_WHAT THE TASK ASKS_. Your answer should be a number only: the count of lines in the following entries that contain "Lange".

_EXTRACTED MATERIAL_.
/-!
# The Brauer relation lattice of the symmetric group `S_4` in full: rank `6`, Bartel–Dokchitser's PRIMITIVE relation
# `Θ = S_4 − S_3 + V' − D_4` (Theorem A, case (3)(a): `S_4 = 𝔽_2² ⋊ S_3`, `Q = S_3` non-cyclic `2`-quasi-elementary, so
# `Prim(S_4) ≅ ℤ/2ℤ`), and the span of the relations induced / lifted from `D_4, A_4, S_3, V_4, V', S_4/V_4 ≅ S_3`

Layer A1/A2 of the Hodge foundations lane (`lit-hodgefound`, row A1-20⁺ · A2, seat p03 generation 28, row g28-#10) on
the ALGEBRAIC carrier; sequel of `Motives/AbelianVarietyDihedralOrderEightBrauerRelations` (g28-#2, `K(D_4)`, whose
three generators are induced here from the Sylow `2`-subgroup; CONSUMED: `indClassFun_one_apply_eq_div`,
`card_conj_mem_bot`, `indClassFun_top_one`, `mem_ker_linearCombination_indClassFun_one_iff`) and companion of
`Motives/AbelianVarietySymmetricFourBrauerRelations` (g25: the Kani–Rosen isogenies of three `S_4`-relations —
`K + 2S_4 = A_4 + 2D_4` (the lift of `S_3`'s relation), the Klein relations — CITED, not restated; no isogeny is
restated here).  Bartel–Dokchitser, Theorem A (3)(a): `S_4 ≅ 𝔽_2² ⋊ S_3` with `Q = S_3` quasi-elementary and
non-cyclic, so `Prim(S_4) = ℤ/pℤ = ℤ/2ℤ`, generated by `Θ = G − Q + Σ_U (U ⋊ N_Q U − 𝔽_l^d ⋊ N_Q U)`; for the one
class of lines `U ⊂ 𝔽_2²` the stabiliser `N_Q U ≅ C_2`, `U ⋊ N_Q U = V'` (a non-normal Klein four-group) and
`𝔽_2² ⋊ N_Q U = D_4`: **`Θ = S_4 − S_3 + V' − D_4`**.  Here on Mathlib's `Equiv.Perm (Fin 4)`: the ELEVEN classes of
subgroups `1, C_2 = ⟨(01)⟩, C_2' = ⟨(01)(23)⟩, C_3, V_4, V' = C((01)), C_4, S_3 = Stab(3), D_4 = C((01)(23)), A_4, S_4`,
all permutation characters explicit (§2), the five class equations solved (§3: free coordinates
`a_1, a_{C_2}, a_{C_2'}, a_{C_3}, a_{V_4}, a_{V'}`; **rank `6`** = the six classes of non-cyclic subgroups), the ℤ-basis
**`Θ, Ind Θ_dih(D_4) = C_2 − C_2' + V_4 − V', Ind Θ_inf(D_4) = C_2' − C_4 − V_4 − V' + 2D_4, Ind_{V'} = 1 − 2C_2 − C_2' + 2V',
Ind_{S_3} = 1 − 2C_2 − C_3 + 2S_3, Inf_{S_4/V_4} = V_4 − 2D_4 − A_4 + 2S_4`** (§4), and `Prim(S_4) = ℤ/2ℤ` concretely:
on the span `Imprim` of the seven relations induced from `D_4` (three), `V'`, `V_4`, `S_3`, `A_4` (its primitive
`C_2' − C_3 − V_4 + A_4`) or lifted from `S_4/V_4` the coefficient `a_{S_4}` is EVEN, it is `1` on `Θ`, and
`2Θ = Ind Θ_{A_4} + Ind_{V'} − Ind_{S_3} + Inf_{S_4/V_4} ∈ Imprim`; `K(S_4) = ℤΘ + Imprim`.  Everything here is PROVED;
NO definition, NO named fact (net Literature debt 0).

## Sources, verbatim

A. Bartel, T. Dokchitser, *Brauer relations in finite groups*, J. Eur. Math. Soc. **17** (2015) (arXiv 1103.2047, held
`paper:arxiv-1103.2047`).  Theorem A (3)(a) (p0003): "`S^d` is minimal among the normal subgroups of `G` (for soluble
`G`, this is equivalent to `G ≅ 𝔽_l^d ⋊ Q` with `𝔽_l^d` a faithful irreducible representation of `Q`)"; table, case
3a: `Prim(G) = ℤ` if `Q` cyclic, `ℤ/pℤ` else (`Q` `p`-quasi-elementary); basis "`Θ = G − Q + Σ_U (U ⋊ N_Q U −
𝔽_l^d ⋊ N_Q U)` if `d > 1`; sum over `U ⊂ 𝔽_l^d` of index `l` up to `G`-conjugacy".  §2 (p0006): Induction,
Inflation, "the rank of `K(G)` is the number of conjugacy classes of non-cyclic subgroups", Examples 2–3 (`S_3`:
`C_l ⋊ H` relations; `C_p × C_p`: `1 − Σ_C C + pG`).  §5 Theorem 4 (3) (the dihedral relation of `D_4`).
H. Lange, R. E. Rodríguez, LNM 2310 (2022), §5.7 (the subgroups `K ⊴ S_4`, `S_3`, `D_4`, `A_4` of `S_4` and the
relations behind Prop. 5.7.4 / Thm. 5.7.6, typed in the companion `Motives/AbelianVarietySymmetricFourBrauerRelations`).

## Dictionary and what is proved (namespace `Literature.AlgebraicGeometry.Motives.AbelianVariety`)

Representatives (indices `0…10`): `![⊥, zpowers (01), zpowers ((01)(23)), zpowers (012), C({(01)(23), (02)(13)}) = V_4,
C((01)) = V', zpowers (0123), Stab(3) = S_3, C((01)(23)) = D_4, A_4, ⊤]` with `(01) = swap 0 1`,
`(012) = swap 0 1 * swap 1 2`, `(0123) = swap 0 1 * swap 1 2 * swap 2 3`; classes described by `g = 1`,
`g² = 1 ∧ sign g = −1` (transpositions), `g² = 1 ∧ g ≠ 1 ∧ sign g = 1` (double transpositions), `g³ = 1 ∧ g ≠ 1`,
`g⁴ = 1 ∧ g² ≠ 1`.  `𝒦` any `Submodule ℤ (Fin 11 → ℤ)` with `a ∈ 𝒦 ↔ Σ_i a_i (1_{H_i})^G = 0`.

* §1 `orderOf_symFour`, `mem_kleinPrime_symFour_iff`, `mem_dihedral_symFour_iff` (the memberships in `V_4 = C({(01)(23),(02)(13)})`
  and `S_3 = Stab(3)` are the companion's `mem_centralizer_pair_iff`, `mem_stabilizer_three_iff`, in `A_4` Mathlib's
  `Perm.mem_alternatingGroup` — CONSUMED, not restated), `natCard_subgroups_symFour` (`2,2,3,4,4,4,6,8,12`).
* §2 `card_conj_mem_*_symFour` (nine marks functions), **`indClassFun_one_apply_symFour`**.
* §3 `symFour_cases` (the `24` elements), `sum_smul_indClassFun_symFour_apply`, **`sum_smul_indClassFun_symFour_eq_zero_iff`**,
  **`relations_mem_symFour`** (`Θ` and the seven induced/lifted relations, as a `Fin 8`-family).
* §4 `mem_brauerRelationLattice_symFour_iff`, **`eq_combination_of_mem_brauerRelationLattice_symFour`**,
  **`brauerRelationLattice_symFour_eq_span`**, `linearIndependent_basis_symFour`,
  `ker_linearCombination_indClassFun_one_symFour_eq_span`, **`finrank_ker_linearCombination_indClassFun_one_symFour`** (`= 6`),
  **`thetaPrim_not_mem_span_imprimitive_symFour`**, **`two_smul_thetaPrim_eq_symFour`**,
  `two_smul_thetaPrim_mem_span_imprimitive_symFour`, **`brauerRelationLattice_symFour_eq_span_thetaPrim_sup_imprimitive`**.

Honest scope (stated, not hidden): "Imprim" is the explicit span of the seven listed relations of proper subquotients
(complete by the tree's `K(D_4)` (g28-#2), `K(A_4)` (g28-#9), `K(S_3)` (g27-#4), `K(C_2 × C_2)`, `K(cyclic) = 0` and
`S_4/V_4 ≅ S_3` — bookkeeping argued in words, no Lean `Prim` functor).

## References

* [BartelDokchitser2015] A. Bartel, T. Dokchitser, *Brauer relations in finite groups*, JEMS 17 (2015), §1.1 Theorem A
  (3)(a) and its table, §2, §5 Theorem 4.
* [LangeRodriguez2022] H. Lange, R. E. Rodríguez, *Decomposition of Jacobians by Prym varieties*, LNM 2310, §5.7.
-/

noncomputable section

_EXERCISE RESPONSE_. 2